Take a look at the portfolio as a whole, and you might spot a problem: the valuations.

Much has been made of the ridiculous valuations in technology stocks over the past few years. A decade ago a price-to-earnings ratio of 40 would be considered “expensive”, even for company growing at a clip. A year ago many in the market were happy paying up at 40 times revenues for the same privilege. Some — like buyers of cloud software company Snowflake --- even ventured into paying more than 100 times sales.

ARK, as a fund specialising in speculative technology stocks, was no different. But what’s striking is that, despite a near 50 per cent drawdown, its portfolio is still expensive by anyone’s standards.

This morning, FT Alphaville pulled the data from ARK’s website and calculated the weighed average enterprise value-to-forward sales multiple of its portfolio. Here’s how it looks in chart form (all date provided by S&P Global and portfolio weights as of 10 January):

Yep, a weighted average multiple of 31 times forward sales. Of course, this is dragged up by outliers in the portfolio such as autonomous trucking play TuSimple (trading at 247 times). Still it’s eye-wateringly pricey.
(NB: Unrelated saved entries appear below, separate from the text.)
import Summits.ABC.IUTFork.Joshi.UntiltNonIsometry
import Summits.ABC.IUTFork.Joshi.ATSObjEmbeddingNorm
import Mathlib.Analysis.AbsoluteValue.Equivalence
import Mathlib.Analysis.SpecificLimits.Normed
import HarnessLib

/-!
# [J-I] §3 «topologically isomorphic» untilts ⟺ «isometric up to a dilation of the value group» — the CONVERSE direction, PROVED

Proof-only companion (abc-iut cell, branch E, rung LADDER-ABC:A2.E; seat abc-iut-E-t55, [J-I] typer-side reader #3) of abc-iut-E-t16's
`Joshi/UntiltNonIsometry.lean` (p431173: a dilated isometry `‖e x‖ = ‖x‖^s` IS a topological isomorphism, `Untilt.topIso_of_norm_rpow`)
over E-t1's carriers `Untilt`, `Untilt.TopEquiv`, `Untilt.TopIso`, `ATSObj`, `ATSObj.Iso` (p428170) and my `ATSObj.exists_norm_emb_eq_rpow`
(p437707) — all imported BY NAME, nothing restated, no definition.

Source: K. Joshi, arXiv 2106.11452 **v4** (UNREFEREED; bib `Joshi2021ATS1`; typed AS A CANDIDATE, D-0012): §3.7 p.10 l.15–24 «there exist
untilts of `ℂ_p^♭` which are not topologically isomorphic … all characteristic zero untilts of `ℂ_p^♭` … are abstractly isomorphic fields but
may not be topologically isomorphic»; 2021 chunk p0013 «not topologically isomorphic (and hence non-isometric)»; §10 / Thm. 5.4.1 «the
`p`-adic metrics … are scaled»; proof of Thm. 3.16.1 p.15 l.50 – p.16 l.3 (a bounded = continuous field isomorphism of untilts is an
isomorphism of valued fields, [BGR 1.2.5/4, 1.3.1/4]; E-t24's `Untilt.TopEquiv.ofBounded`, p432511).

WHAT IS PROVED (classical: a homeomorphic isomorphism of complete rank-one valued fields identifies the valuations up to a positive
power — Mathlib `AbsoluteValue.isEquiv_iff_lt_one_iff`, `isEquiv_iff_exists_rpow_eq`, `tendsto_pow_atTop_nhds_zero_iff_norm_lt_one`):
* `Untilt.TopEquiv.norm_lt_one_iff` — a topological isomorphism of untilts preserves «`‖x‖ < 1`» (topological nilpotence);
* **`Untilt.TopEquiv.exists_norm_eq_rpow`** — every topological isomorphism `e` of untilts is a DILATED ISOMETRY: `‖e x‖ = ‖x‖^s` for one
  `s > 0` and all `x`; with E-t16's converse, **`Untilt.topIso_iff_exists_norm_rpow`**: `U`, `V` are topologically isomorphic IFF some field
  isomorphism is a dilated isometry — the kernel meaning of E-t1's central predicate `Untilt.TopIso`;
* `Untilt.TopEquiv.norm_le_one_iff` / `_eq_one_iff` — valuation rings and unit groups correspond (the [BGR] conclusion of the proof of
  Thm. 3.16.1: «the valued fields `K_i` have isomorphic valuation rings»); `Untilt.TopEquiv.norm_natCast_rpow` — `‖p‖_V = ‖p‖_U^s`, so
  **`Untilt.TopEquiv.norm_eq_of_norm_p_eq`**: topologically isomorphic untilts with the SAME normalisation `‖p‖_U = ‖p‖_V` are ISOMETRIC
  through every topological isomorphism («and hence non-isometric» made an equivalence under a common normalisation);
* `ATSObj.norm_emb_eq_of_norm_p` — for an object whose untilt is NORMALISED by `‖p‖_K = p⁻¹` (e.g. `ℂ_p`) the exponent of
  `ATSObj.exists_norm_emb_eq_rpow` (p437707) is `1`: `emb : E′ ↪ K` is a LITERAL isometry ([J-III] Prop. 8.3.1.1 (1) read literally);
* **`ATSObj.Iso.exists_norm_emb_eq_rpow`** — isomorphic OBJECTS of `𝔍(X,E)` have embeddings `E′ ↪ K` whose pulled-back norms differ by a
  positive power along the base isomorphism (the exponent class is an isomorphism invariant; cf. Thm. 5.4.1 / `ATSObj.thm541_obj`).
Proving these takes NO side on [IUTchIII] Cor. 3.12 or on any author; typed ≠ endorsed.
-/

noncomputable section

namespace Summit.ABC.IUTFork.Joshi

open Filter Topology

namespace Untilt

variable {p : ℕ} [Fact p.Prime] {U V : Untilt p}

namespace TopEquiv

/-- A topological isomorphism of untilts preserves topological nilpotence: `‖e x‖ < 1 ↔ ‖x‖ < 1` (`xⁿ → 0` is a topological statement,
Mathlib `tendsto_pow_atTop_nhds_zero_iff_norm_lt_one`). [folklore] -/
theorem norm_lt_one_iff (e : U.TopEquiv V) (x : U.K) : ‖e.toRingEquiv x‖ < 1 ↔ ‖x‖ < 1 := by
  rw [← tendsto_pow_atTop_nhds_zero_iff_norm_lt_one, ← tendsto_pow_atTop_nhds_zero_iff_norm_lt_one]
  have hpow : (fun n : ℕ => e.toRingEquiv x ^ n) = e.toRingEquiv ∘ fun n : ℕ => x ^ n := by
    funext n; simp [map_pow]
  constructor
  · intro h
    have h' : Tendsto (e.toRingEquiv.symm ∘ fun n : ℕ => e.toRingEquiv x ^ n) atTop (𝓝 (e.toRingEquiv.symm 0)) :=
      (e.continuous_invFun.tendsto 0).comp h
    rw [map_zero] at h'
    refine h'.congr fun n => ?_
    simp [map_pow]
  · intro h
    rw [hpow, ← map_zero e.toRingEquiv]
    exact (e.continuous_toFun.tendsto 0).comp h

/-- **A topological isomorphism of untilts is a DILATED ISOMETRY**: `‖e x‖ = ‖x‖^s` for one real `s > 0` and every `x` — the two real
absolute values `‖·‖_U` and `‖e(·)‖_V` on `U.K` have the same open unit ball, hence are equivalent, hence powers of each other
(Mathlib `AbsoluteValue.isEquiv_iff_lt_one_iff`, `isEquiv_iff_exists_rpow_eq`). Converse of E-t16's `topIso_of_norm_rpow`. [folklore] -/
theorem exists_norm_eq_rpow (e : U.TopEquiv V) : ∃ s : ℝ, 0 < s ∧ ∀ x : U.K, ‖e.toRingEquiv x‖ = ‖x‖ ^ s := by
  let v : AbsoluteValue U.K ℝ := NormedField.toAbsoluteValue U.K
  let w : AbsoluteValue U.K ℝ :=
    (NormedField.toAbsoluteValue V.K).comp (f := e.toRingEquiv.toRingHom) e.toRingEquiv.toRingHom.injective
  have hvw : v.IsEquiv w := by
    refine AbsoluteValue.isEquiv_iff_lt_one_iff.2 fun x => ?_
    change ‖x‖ < 1 ↔ ‖e.toRingEquiv x‖ < 1
    exact (e.norm_lt_one_iff x).symm
  obtain ⟨s, hs, hfun⟩ := AbsoluteValue.isEquiv_iff_exists_rpow_eq.1 hvw
  exact ⟨s, hs, fun x => (congrFun hfun x).symm⟩

/-- Valuation rings correspond under a topological isomorphism: `‖e x‖ ≤ 1 ↔ ‖x‖ ≤ 1` (the [BGR 1.2.5/4] step of the proof of [J-I] Thm.
3.16.1, p.15 l.56 – p.16 l.2: «the valued fields `K_i` have isomorphic valuation rings»). [folklore] -/
theorem norm_le_one_iff (e : U.TopEquiv V) (x : U.K) : ‖e.toRingEquiv x‖ ≤ 1 ↔ ‖x‖ ≤ 1 := by
  obtain ⟨s, hs, h⟩ := e.exists_norm_eq_rpow
  rw [h x]
  exact ATSObj.rpow_le_one_iff_of_exponent_pos (norm_nonneg _) hs

/-- Unit groups of the valuation rings correspond: `‖e x‖ = 1 ↔ ‖x‖ = 1`. [folklore] -/
theorem norm_eq_one_iff (e : U.TopEquiv V) (x : U.K) : ‖e.toRingEquiv x‖ = 1 ↔ ‖x‖ = 1 := by
  obtain ⟨s, hs, h⟩ := e.exists_norm_eq_rpow
  rw [h x]
  exact ATSObj.rpow_eq_one_iff_of_exponent_pos (norm_nonneg _) hs

/-- The dilation exponent is read off at `p`: `‖p‖_V = ‖p‖_U^s` (both in `(0,1)`). [folklore] -/
theorem norm_natCast_rpow (e : U.TopEquiv V) {s : ℝ} (h : ∀ x : U.K, ‖e.toRingEquiv x‖ = ‖x‖ ^ s) :
    ‖(p : V.K)‖ = ‖(p : U.K)‖ ^ s := by
  rw [← h, map_natCast]

/-- **Same normalisation ⇒ ISOMETRY**: if the two untilts give `p` the same norm, every topological isomorphism between them is an
isometry (the exponent is forced to be `1` since `0 < ‖p‖ < 1`). Kernel form of «topologically isomorphic ⟺ isometric» under a common
normalisation; contrapositive of [J-I]'s «not topologically isomorphic (and hence non-isometric)». [folklore] -/
theorem norm_eq_of_norm_p_eq (e : U.TopEquiv V) (hp : ‖(p : U.K)‖ = ‖(p : V.K)‖) (x : U.K) : ‖e.toRingEquiv x‖ = ‖x‖ := by
  obtain ⟨s, hs, h⟩ := e.exists_norm_eq_rpow
  have hpU0 : 0 < ‖(p : U.K)‖ := by
    rw [norm_pos_iff]; exact Nat.cast_ne_zero.2 (Fact.out : p.Prime).ne_zero
  have hpU1 : ‖(p : U.K)‖ < 1 := U.norm_p_lt_one
  have hps : ‖(p : U.K)‖ ^ s = ‖(p : U.K)‖ := by rw [← e.norm_natCast_rpow h, hp]
  have hs1 : s = 1 := by
    have hlog := congrArg Real.log hps
    rw [Real.log_rpow hpU0] at hlog
    have hne : Real.log ‖(p : U.K)‖ ≠ 0 := Real.log_ne_zero_of_pos_of_ne_one hpU0 (ne_of_lt hpU1)
    field_simp at hlog
    linarith
  rw [h x, hs1, Real.rpow_one]

end TopEquiv

/-- **`TopIso` characterised**: two untilts are topologically isomorphic (E-t1's `Untilt.TopIso`) IFF some field isomorphism between them
is a dilated isometry `‖e x‖ = ‖x‖^s`, `s > 0` (→ this file; ← E-t16's `topIso_of_norm_rpow`, p431173). [folklore] -/
theorem topIso_iff_exists_norm_rpow :
    U.TopIso V ↔ ∃ (e : U.K ≃+* V.K) (s : ℝ), 0 < s ∧ ∀ x : U.K, ‖e x‖ = ‖x‖ ^ s := by
  constructor
  · rintro ⟨e⟩
    obtain ⟨s, hs, h⟩ := e.exists_norm_eq_rpow
    exact ⟨e.toRingEquiv, s, hs, h⟩
  · rintro ⟨e, s, hs, h⟩
    exact topIso_of_norm_rpow e s hs h

/-- Under a common normalisation `‖p‖_U = ‖p‖_V`: topologically isomorphic IFF isometrically isomorphic. [folklore] -/
theorem topIso_iff_exists_norm_eq (hp : ‖(p : U.K)‖ = ‖(p : V.K)‖) :
    U.TopIso V ↔ ∃ e : U.K ≃+* V.K, ∀ x : U.K, ‖e x‖ = ‖x‖ := by
  constructor
  · rintro ⟨e⟩
    exact ⟨e.toRingEquiv, e.norm_eq_of_norm_p_eq hp⟩
  · rintro ⟨e, h⟩
    exact topIso_of_norm_eq e h

end Untilt

/-! ## Isomorphic objects of `𝔍(X,E)`: the pulled-back norms on `E′` differ by a positive power along the base isomorphism -/

namespace ATSObj

variable {p : ℕ} [Fact p.Prime] {X : Literature.AnabelianGeometry.SemiGraphs.TemperedCurve p} {A B : ATSObj X}

/-- **Isomorphic objects have dilation-related embeddings**: for an isomorphism `(Y/E′, E′ ↪ K, α) ⥲ (Y₁/E′₁, E′₁ ↪ K₁, α₁)` (E-t1's
`ATSObj.Iso`: base isomorphism `E′ ≅ E′₁`, TOPOLOGICAL isomorphism `K ≅ K₁` compatible with the embeddings), `‖emb₁ (baseEquiv x)‖_{K₁} =
‖emb x‖_K^s` for one `s > 0` and all `x ∈ E′`. [folklore] -/
theorem Iso.exists_norm_emb_eq_rpow (i : A.Iso B) :
    ∃ s : ℝ, 0 < s ∧ ∀ x : A.Y.K, ‖B.emb (i.baseEquiv x)‖ = ‖A.emb x‖ ^ s := by
  obtain ⟨s, hs, h⟩ := i.fieldEquiv.exists_norm_eq_rpow
  exact ⟨s, hs, fun x => by rw [← i.emb_comm x, h]⟩

/-- … and if the two untilts carry the same normalisation of `p`, the embeddings are ISOMETRICALLY related along the isomorphism.
[folklore] -/
theorem Iso.norm_emb_eq (i : A.Iso B) (hp : ‖(p : A.U.K)‖ = ‖(p : B.U.K)‖) (x : A.Y.K) :
    ‖B.emb (i.baseEquiv x)‖ = ‖A.emb x‖ := by
  rw [← i.emb_comm x, i.fieldEquiv.norm_eq_of_norm_p_eq hp]

/-- **LITERAL isometry under the standard normalisation** ([J-III] Prop. 8.3.1.1 (1) «isometrically embedded ℚ_{p_v}» read
literally, c = 1): if the untilt `K` of the object is normalised by `‖p‖_K = p⁻¹` (as `ℂ_p` is), then the exponent of
`ATSObj.exists_norm_emb_eq_rpow` is `1` and `emb : E′ ↪ K` is an ISOMETRY for the `p`-adic norm of `E′ ⊆ ℚ̄_p`. (For a general E-t1
`Untilt` the norm is only fixed up to a positive power, whence the exponent.) [folklore] -/
theorem norm_emb_eq_of_norm_p (A : ATSObj X) (hp : ‖(p : A.U.K)‖ = (p : ℝ)⁻¹) (x : A.Y.K) :
    ‖A.emb x‖ = ‖((x : AlgebraicClosure ℚ_[p]) : PadicAlgCl p)‖ := by
  obtain ⟨c, hc, h⟩ := A.exists_norm_emb_eq_rpow
  have hp1 : 1 < (p : ℝ) := by exact_mod_cast (Fact.out : p.Prime).one_lt
  have hpinv0 : 0 < (p : ℝ)⁻¹ := inv_pos.2 (by linarith)
  have hpinv1 : (p : ℝ)⁻¹ < 1 := inv_lt_one_of_one_lt₀ hp1
  have hpQ : ‖(((p : A.Y.K) : AlgebraicClosure ℚ_[p]) : PadicAlgCl p)‖ = (p : ℝ)⁻¹ := by
    have h1 : (((p : A.Y.K) : AlgebraicClosure ℚ_[p]) : PadicAlgCl p) = algebraMap ℚ_[p] (PadicAlgCl p) (p : ℚ_[p]) := by
      rw [map_natCast]; norm_cast
    rw [h1, PadicAlgCl.norm_extends, Padic.norm_p]
  have hpe : ‖A.emb (p : A.Y.K)‖ = (p : ℝ)⁻¹ := by rw [map_natCast, hp]
  have hc1 : c = 1 := by
    have hx := h (p : A.Y.K)
    rw [hpe, hpQ] at hx
    have hlog := congrArg Real.log hx.symm
    rw [Real.log_rpow hpinv0] at hlog
    have hne : Real.log ((p : ℝ)⁻¹) ≠ 0 := Real.log_ne_zero_of_pos_of_ne_one hpinv0 (ne_of_lt hpinv1)
    exact mul_right_cancel₀ hne (hlog.trans (one_mul _).symm)
  rw [h x, hc1, Real.rpow_one]

end ATSObj

end Summit.ABC.IUTFork.Joshi

end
Just over a month ago, Cathie Wood told CNBC that following the drop in her portfolio, she expected an annual compound rate of return of 40 per cent over the next five years. We wonder if the holders of her ETF who, by some estimates, are now on average underwater, will have the same conviction.

*This article was updated to reflect the fact Ms Wood used to work at AllianceBernstein, not Fidelity.